[RECORD EXTRACTS Boundary: Start]
/-! ### The global re-anchoring map -/

/-- stub A — **THE GLOBAL RE-ANCHORING MAP EXISTS** (registered stub of crux
stmt-FinalStateConjecture-17646, line `registered`). Given `k, N, L₀, η` there is `δ > 0` such that
for two `N`-hole multi-Kerr motions `(Λₙ, cₙ)`, `(Λₗ, cₗ)` with boosts of operator norm `≤ L₀` that
are `δ`-close, lab positions at lab time `τ` that are `δϱ`-close, and limit holes `16ϱ`-separated,
one smooth map `Θ` of `E4` preserves lab time, is `η`-close to the identity in `C^{k+1}` (and moves
points by `≤ ηϱ`) on the slab `{|x⁰ − τ| < 1}`, is an open embedding there, and on the lab ball of
radius `ϱ` about each limit hole equals the affine Poincaré re-gauging `Pₙⱼ ∘ Sⱼ ∘ Pₗⱼ⁻¹` (time
shear `Sⱼ`), whose frame map `T j` is `η`-close to `Λₗⱼ⁻¹` and maps `Λₗⱼ e₀` into `ℝ e₀`. Proof: the
per-hole affine algebra above, glued by `Literature.Analysis.Calculus.exists_affine_bump_gluing`;
the embedding by `isOpenEmbedding_restrict_of_norm_fderiv_sub_id_le`. [folklore] -/
theorem stub_reanchorMapExists : ∀ (k N : ℕ) (L₀ η : ℝ), 1 ≤ L₀ → 0 < η → ∃ δ : ℝ, 0 < δ ∧ ∀ (Λn Λl : Fin N → ↥lorentzGroup) (cn cl : Fin N → E4) (τ ϱ : ℝ), 1 ≤ ϱ → (∀ j, ‖(((Λl j : ↥lorentzGroup) : E4 ≃L[ℝ] E4) : E4 →L[ℝ] E4)‖ ≤ L₀ ∧ ‖((((Λl j : ↥lorentzGroup) : E4 ≃L[ℝ] E4)).symm : E4 →L[ℝ] E4)‖ ≤ L₀ ∧ ‖(((Λn j : ↥lorentzGroup) : E4 ≃L[ℝ] E4) : E4 →L[ℝ] E4)‖ ≤ L₀ ∧ ‖(((Λn j : ↥lorentzGroup) : E4 ≃L[ℝ] E4) : E4 →L[ℝ] E4) - (((Λl j : ↥lorentzGroup) : E4 ≃L[ℝ] E4) : E4 →L[ℝ] E4)‖ ≤ δ) → (∀ j, ‖(E4.spatial (cn j) + ((τ) - (cn j) 0) • (((((Λn j : ↥lorentzGroup) : E4 ≃L[ℝ] E4)) (E4.basisVector 0) 0)⁻¹ • E4.spatial ((((Λn j : ↥lorentzGroup) : E4 ≃L[ℝ] E4)) (E4.basisVector 0)))) - (E4.spatial (cl j) + ((τ) - (cl j) 0) • (((((Λl j : ↥lorentzGroup) : E4 ≃L[ℝ] E4)) (E4.basisVector 0) 0)⁻¹ • E4.spatial ((((Λl j : ↥lorentzGroup) : E4 ≃L[ℝ] E4)) (E4.basisVector 0))))‖ ≤ δ * ϱ) → (∀ i j, i ≠ j → 16 * ϱ ≤ ‖(E4.spatial (cl i) + ((τ) - (cl i) 0) • (((((Λl i : ↥lorentzGroup) : E4 ≃L[ℝ] E4)) (E4.basisVector 0) 0)⁻¹ • E4.spatial ((((Λl i : ↥lorentzGroup) : E4 ≃L[ℝ] E4)) (E4.basisVector 0)))) - (E4.spatial (cl j) + ((τ) - (cl j) 0) • (((((Λl j : ↥lorentzGroup) : E4 ≃L[ℝ] E4)) (E4.basisVector 0) 0)⁻¹ • E4.spatial ((((Λl j : ↥lorentzGroup) : E4 ≃L[ℝ] E4)) (E4.basisVector 0))))‖) → ∃ (Θ : E4 → E4) (T : Fin N → E4 →L[ℝ] E4) (β : Fin N → ℝ), ContDiff ℝ (⊤ : ℕ∞) Θ ∧ (∀ x, (Θ x) 0 = x 0) ∧ (∀ x : E4, |x 0 - τ| < 1 → ‖fderiv ℝ Θ x - ContinuousLinearMap.id ℝ E4‖ ≤ η ∧ ‖Θ x - x‖ ≤ η * ϱ ∧ ∀ m : ℕ, 2 ≤ m → m ≤ k + 1 → ‖iteratedFDeriv ℝ m Θ x‖ ≤ η) ∧ Topology.IsOpenEmbedding ({x : E4 | |x 0 - τ| < 1}.restrict Θ) ∧ (∀ j, ‖T j - ((((Λl j : ↥lorentzGroup) : E4 ≃L[ℝ] E4)).symm : E4 →L[ℝ] E4)‖ ≤ η ∧ (∃ κ : ℝ, T j (((Λl j : ↥lorentzGroup) : E4 ≃L[ℝ] E4) (E4.basisVector 0)) = κ • E4.basisVector 0) ∧ ∀ x : E4, |x 0 - τ| < 1 → ‖E4.spatial x - (E4.spatial (cl j) + ((τ) - (cl j) 0) • (((((Λl j : ↥lorentzGroup) : E4 ≃L[ℝ] E4)) (E4.basisVector 0) 0)⁻¹ • E4.spatial ((((Λl j : ↥lorentzGroup) : E4 ≃L[ℝ] E4)) (E4.basisVector 0))))‖ ≤ ϱ → fderiv ℝ Θ x = (((Λn j : ↥lorentzGroup) : E4 ≃L[ℝ] E4) : E4 →L[ℝ] E4).comp (T j) ∧ poincareInv (Λn j) (cn j) (Θ x) = T j (x - cl j) + β j • E4.basisVector 0) := by
  intro k N L₀ η hL₀ hη
  obtain ⟨K, hK1, hK⟩ :=
    Literature.Analysis.Calculus.exists_affine_bump_gluing (E := E4) (S := E3) k (Fin N)
  have hK0 : 0 < K := one_pos.trans_le hK1
  have hL₀0 : 0 < L₀ := one_pos.trans_le hL₀
  have hL₀2 : L₀ ≤ L₀ ^ 2 := by nlinarith
  obtain ⟨ε, hε0, hεη, hε2⟩ : ∃ ε : ℝ, 0 < ε ∧ ε ≤ η ∧ ε ≤ 1 / 2 :=
    ⟨min η (1 / 2), lt_min hη (by norm_num), min_le_left _ _, min_le_right _ _⟩
  refine ⟨ε / (16 * L₀ ^ 2 * K), by positivity, ?_⟩
  set δ : ℝ := ε / (16 * L₀ ^ 2 * K) with hδ
  intro Λn Λl cn cl τ ϱ hϱ hΛ hX hsep
  have hϱ0 : 0 < ϱ := one_pos.trans_le hϱ
  have hδ0 : 0 < δ := by positivity
  have hKδ : K * (16 * L₀ ^ 2 * δ) = ε := by rw [hδ]; field_simp
  have hδL : L₀ * δ ≤ ε := by
    rw [← hKδ]
    have : L₀ ≤ K * (16 * L₀ ^ 2) := by nlinarith
    nlinarith
  have hδ1 : δ ≤ 1 := by nlinarith
  /- fold the lab positions -/
  obtain ⟨Xl, hXl⟩ : ∃ Xl : Fin N → E3, ∀ j, Xl j = E4.spatial (cl j) + (τ - (cl j) 0) •
      (((((Λl j : ↥lorentzGroup) : E4 ≃L[ℝ] E4)) (E4.basisVector 0) 0)⁻¹ •
        E4.spatial ((((Λl j : ↥lorentzGroup) : E4 ≃L[ℝ] E4)) (E4.basisVector 0))) :=
    ⟨_, fun _ ↦ rfl⟩
  obtain ⟨Xn, hXn⟩ : ∃ Xn : Fin N → E3, ∀ j, Xn j = E4.spatial (cn j) + (τ - (cn j) 0) •
      (((((Λn j : ↥lorentzGroup) : E4 ≃L[ℝ] E4)) (E4.basisVector 0) 0)⁻¹ •
        E4.spatial ((((Λn j : ↥lorentzGroup) : E4 ≃L[ℝ] E4)) (E4.basisVector 0))) :=
    ⟨_, fun _ ↦ rfl⟩
  simp only [← hXl, ← hXn] at hX hsep ⊢
  /- the per-hole shear data -/
  obtain ⟨φ, hφ⟩ : ∃ φ : Fin N → E4 →L[ℝ] ℝ, ∀ j, φ j =
      (((Λn j : E4 ≃L[ℝ] E4) (E4.basisVector 0)) 0)⁻¹ • ((E4.dx 0).comp
        (((Λl j : E4 ≃L[ℝ] E4) : E4 →L[ℝ] E4) - ((Λn j : E4 ≃L[ℝ] E4) : E4 →L[ℝ] E4))) :=
    ⟨_, fun _ ↦ rfl⟩
  obtain ⟨β, hβ⟩ : ∃ β : Fin N → ℝ, ∀ j, β j =
      (((Λn j : E4 ≃L[ℝ] E4) (E4.basisVector 0)) 0)⁻¹ * (cl j 0 - cn j 0) := ⟨_, fun _ ↦ rfl⟩
  obtain ⟨T, hT⟩ : ∃ T : Fin N → E4 →L[ℝ] E4, ∀ j, T j =
      (ContinuousLinearMap.id ℝ E4 + (φ j).smulRight (E4.basisVector 0)).comp
        (((Λl j : E4 ≃L[ℝ] E4).symm : E4 ≃L[ℝ] E4) : E4 →L[ℝ] E4) := ⟨_, fun _ ↦ rfl⟩
  obtain ⟨L, hL⟩ : ∃ L : Fin N → E4 →L[ℝ] E4, ∀ j, L j =
      ((Λn j : E4 ≃L[ℝ] E4) : E4 →L[ℝ] E4).comp (T j) := ⟨_, fun _ ↦ rfl⟩
  obtain ⟨w, hw⟩ : ∃ w : Fin N → E4, ∀ j, w j =
      (Λn j : E4 ≃L[ℝ] E4) (β j • E4.basisVector 0) + cn j - L j (cl j) := ⟨_, fun _ ↦ rfl⟩
  /- per-hole estimates -/
  have hφn : ∀ j, ‖φ j‖ ≤ δ := by
    intro j
    obtain ⟨-, -, -, h4⟩ := hΛ j
    rw [hφ j, norm_smul, norm_inv, Real.norm_eq_abs]
    have hcomp : ‖(E4.dx 0).comp (((Λl j : E4 ≃L[ℝ] E4) : E4 →L[ℝ] E4) -
        ((Λn j : E4 ≃L[ℝ] E4) : E4 →L[ℝ] E4))‖ ≤ δ := by
      refine (ContinuousLinearMap.opNorm_comp_le _ _).trans ?_
      rw [norm_sub_rev]
      calc ‖E4.dx 0‖ * _ ≤ 1 * δ :=
            mul_le_mul SublinearIsFree.Slaving.momCap_norm_dx_zero_le h4 (norm_nonneg _) zero_le_one
        _ = δ := one_mul δ
    calc _ ≤ 1 * δ := mul_le_mul (inv_le_one_of_one_le₀ (one_le_abs_lorentz_apply_zero (Λn j)))
          hcomp (norm_nonneg _) zero_le_one
      _ = δ := one_mul δ
  have hTn : ∀ j, ‖T j - (((Λl j : E4 ≃L[ℝ] E4).symm : E4 ≃L[ℝ] E4) : E4 →L[ℝ] E4)‖ ≤ ε := by
    intro j
    refine (rme_norm_frame_sub_le (hT j)).trans ?_
    calc ‖φ j‖ * _ ≤ δ * L₀ := mul_le_mul (hφn j) (hΛ j).2.1 (norm_nonneg _) hδ0.le
      _ ≤ ε := by linarith
  have hLn : ∀ j, ‖L j - ContinuousLinearMap.id ℝ E4‖ ≤ 3 * L₀ ^ 2 * δ := by
    intro j
    obtain ⟨h1, h2, -, h4⟩ := hΛ j
    refine (rme_norm_lin_sub_id_le (hT j) (hL j)).trans ?_
    have hφ1 : ‖φ j‖ ≤ 1 := (hφn j).trans hδ1
    have hφ0 := norm_nonneg (φ j)
    have hA : ‖((Λn j : E4 ≃L[ℝ] E4) : E4 →L[ℝ] E4) - ((Λl j : E4 ≃L[ℝ] E4) : E4 →L[ℝ] E4)‖ *
        (1 + ‖φ j‖) + ‖((Λl j : E4 ≃L[ℝ] E4) : E4 →L[ℝ] E4)‖ * ‖φ j‖ ≤ δ * 2 + L₀ * δ := by
      have := hφn j
      nlinarith [norm_nonneg (((Λn j : E4 ≃L[ℝ] E4) : E4 →L[ℝ] E4) -
        ((Λl j : E4 ≃L[ℝ] E4) : E4 →L[ℝ] E4)), norm_nonneg ((Λl j : E4 ≃L[ℝ] E4) : E4 →L[ℝ] E4)]
    calc _ ≤ (δ * 2 + L₀ * δ) * L₀ := mul_le_mul hA h2 (norm_nonneg _) (by positivity)
      _ ≤ 3 * L₀ ^ 2 * δ := by nlinarith
  have htime : ∀ j y, (L j y + w j) 0 = y 0 := fun j y ↦
    rme_affine_apply_zero (hT j) (hL j) (hw j) (hφ j) (hβ j) y
  /- the anchor points `x̂ⱼ = (τ, Xl j)` on the limit worldlines and their images `(τ, Xn j)` -/
  have hanchor : ∀ j, ∃ xa : E4, xa 0 = τ ∧ E4.spatial xa = Xl j ∧ ‖L j xa + w j - xa‖ ≤ δ * ϱ := by
    intro j
    have hκl := rme_lorentz_apply_zero_ne_zero (Λl j)
    set s : ℝ := (τ - cl j 0) * (((Λl j : E4 ≃L[ℝ] E4) (E4.basisVector 0)) 0)⁻¹ with hs
    set xa : E4 := (Λl j : E4 ≃L[ℝ] E4) (s • E4.basisVector 0) + cl j with hxa
    have ht : xa 0 = τ := by
      rw [hxa, map_smul, PiLp.add_apply, PiLp.smul_apply, smul_eq_mul, hs]
      field_simp
      ring
    have hsp : E4.spatial xa = Xl j := by
      rw [hXl j]; exact rme_spatial_worldline (Λl j) (cl j) s τ ht
    -- the image lies on the `n`-th worldline, at lab time `τ`
    set t' : ℝ := s * (1 + φ j (E4.basisVector 0)) + β j with ht'
    have hq : L j xa + w j = (Λn j : E4 ≃L[ℝ] E4) (t' • E4.basisVector 0) + cn j := by
      have e : L j xa + w j =
          (Λn j : E4 ≃L[ℝ] E4) (poincareInv (Λn j) (cn j) (L j xa + w j)) + cn j := by
        simp [poincareInv]
      rw [e, rme_poincareInv_affine (hL j) (hw j) xa, show xa - cl j =
          (Λl j : E4 ≃L[ℝ] E4) (s • E4.basisVector 0) by rw [hxa]; abel, map_smul, map_smul,
        rme_frame_apply_lorentz_basisVector (hT j), smul_smul, ← add_smul]
    have hq0 : ((Λn j : E4 ≃L[ℝ] E4) (t' • E4.basisVector 0) + cn j) 0 = τ := by
      rw [← hq, htime, ht]
    have hsp' : E4.spatial (L j xa + w j) = Xn j := by
      rw [hq, hXn j]; exact rme_spatial_worldline (Λn j) (cn j) t' τ hq0
    refine ⟨xa, ht, hsp, ?_⟩
    calc ‖L j xa + w j - xa‖ ≤ |(L j xa + w j - xa) 0| + ‖E4.spatial (L j xa + w j - xa)‖ :=
        rme_norm_le_abs_add_norm_spatial _
      _ = ‖Xn j - Xl j‖ := by
        rw [PiLp.sub_apply, htime, sub_self, abs_zero, zero_add, map_sub, hsp, hsp']
      _ ≤ δ * ϱ := hX j
  /- hypotheses of the gluing theorem, with closeness `a = 16 L₀² δ` -/
  have ha : 0 ≤ 16 * L₀ ^ 2 * δ := by positivity
  have hLa : ∀ i, ‖L i - ContinuousLinearMap.id ℝ E4‖ ≤ 16 * L₀ ^ 2 * δ := fun i ↦
    (hLn i).trans (by nlinarith)
  have hnear : ∀ i, ∀ y ∈ {x : E4 | |x 0 - τ| < 1}, ‖E4.spatial y - Xl i‖ ≤ 4 * ϱ →
      ‖L i y + w i - y‖ ≤ 16 * L₀ ^ 2 * δ * ϱ := by
    intro i y hy hyi
    have hy' : |y 0 - τ| < 1 := hy
    obtain ⟨xa, hxa0, hxas, hxad⟩ := hanchor i
    have e : L i y + w i - y =
        (L i xa + w i - xa) + (L i - ContinuousLinearMap.id ℝ E4) (y - xa) := by
      simp only [map_sub, sub_apply, ContinuousLinearMap.id_apply]
      abel
    have hdist : ‖y - xa‖ ≤ 1 + 4 * ϱ := by
      refine (rme_norm_le_abs_add_norm_spatial _).trans ?_
      rw [PiLp.sub_apply, hxa0, map_sub, hxas]
      linarith [hy'.le]
    have h2 : ‖(L i - ContinuousLinearMap.id ℝ E4) (y - xa)‖ ≤ 3 * L₀ ^ 2 * δ * (1 + 4 * ϱ) :=
      (ContinuousLinearMap.le_opNorm _ _).trans
        (mul_le_mul (hLn i) hdist (norm_nonneg _) (by positivity))
    rw [e]
    refine (norm_add_le _ _).trans ?_
    have h3 : δ * ϱ ≤ L₀ ^ 2 * δ * ϱ := by nlinarith [mul_pos hδ0 hϱ0]
    have h4 : 3 * L₀ ^ 2 * δ * (1 + 4 * ϱ) ≤ 15 * L₀ ^ 2 * δ * ϱ := by
      have : 0 ≤ L₀ ^ 2 * δ := by positivity
      nlinarith
    linarith
  obtain ⟨Θ, hΘs, hΘform, hΘbd, hΘloc⟩ := hK E4.spatial Xl ϱ (16 * L₀ ^ 2 * δ) L w
    {x : E4 | |x 0 - τ| < 1} rme_norm_spatial_le hϱ ha hsep hLa hnear
  rw [hKδ] at hΘbd
  /- the slab is open and convex -/
  have hΩeq : {x : E4 | |x 0 - τ| < 1} = (E4.dx 0) ⁻¹' Metric.ball τ 1 := by
    ext x; simp [Real.dist_eq]
  have hΩo : IsOpen {x : E4 | |x 0 - τ| < 1} := by
    rw [hΩeq]; exact Metric.isOpen_ball.preimage (E4.dx 0).continuous
  have hΩc : Convex ℝ {x : E4 | |x 0 - τ| < 1} := by
    rw [hΩeq]; exact (convex_ball τ 1).linear_preimage ((E4.dx 0 : E4 →L[ℝ] ℝ) : E4 →ₗ[ℝ] ℝ)
  refine ⟨Θ, T, β, hΘs, fun y ↦ ?_, fun x hx ↦ ?_, ?_, fun j ↦ ⟨(hTn j).trans hεη,
    ⟨_, rme_frame_apply_lorentz_basisVector (hT j)⟩, fun x _ hxj ↦ ?_⟩⟩
  · -- lab time is preserved
    obtain ⟨c, hc⟩ := hΘform y
    have key : ∀ i, (c i • (L i y + w i - y)) 0 = 0 := fun i ↦ by
      rw [PiLp.smul_apply, PiLp.sub_apply, htime, sub_self, smul_zero]
    rw [hc, PiLp.add_apply, WithLp.ofLp_sum, Finset.sum_apply,
      Finset.sum_eq_zero fun i _ ↦ key i, add_zero]
  · -- `C^{k+1}`-closeness to the identity on the slab
    obtain ⟨h1, h2, h3⟩ := hΘbd x hx
    exact ⟨h1.trans hεη, h2.trans (mul_le_mul_of_nonneg_right hεη hϱ0.le),
      fun m hm hmk ↦ (h3 m hm hmk).trans hεη⟩
  · -- open embedding of the slab
    exact Literature.Analysis.Calculus.isOpenEmbedding_restrict_of_norm_fderiv_sub_id_le hΩo hΩc
      (fun x _ ↦ (hΘs.differentiable (by simp)).differentiableAt)
      fun x hx ↦ (hΘbd x hx).1.trans hε2
  · -- on the `j`-th ball `Θ` is the affine re-gauging
    obtain ⟨hd, hv⟩ := hΘloc j x hxj
    exact ⟨by rw [hd, hL j], by rw [hv]; exact rme_poincareInv_affine (hL j) (hw j) x⟩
[RECORD EXTRACTS Boundary: End]
EXERCISE AIM
Please write out, exactly as they appear above, only the lines in the stretch from the line with "rw [e, rme_poincareInv_affine" through the line with "rw [← hq, htime, ht]".

SOLUTION TO THIS EXERCISE
      rw [e, rme_poincareInv_affine (hL j) (hw j) xa, show xa - cl j =
          (Λl j : E4 ≃L[ℝ] E4) (s • E4.basisVector 0) by rw [hxa]; abel, map_smul, map_smul,
        rme_frame_apply_lorentz_basisVector (hT j), smul_smul, ← add_smul]
    have hq0 : ((Λn j : E4 ≃L[ℝ] E4) (t' • E4.basisVector 0) + cn j) 0 = τ := by
      rw [← hq, htime, ht]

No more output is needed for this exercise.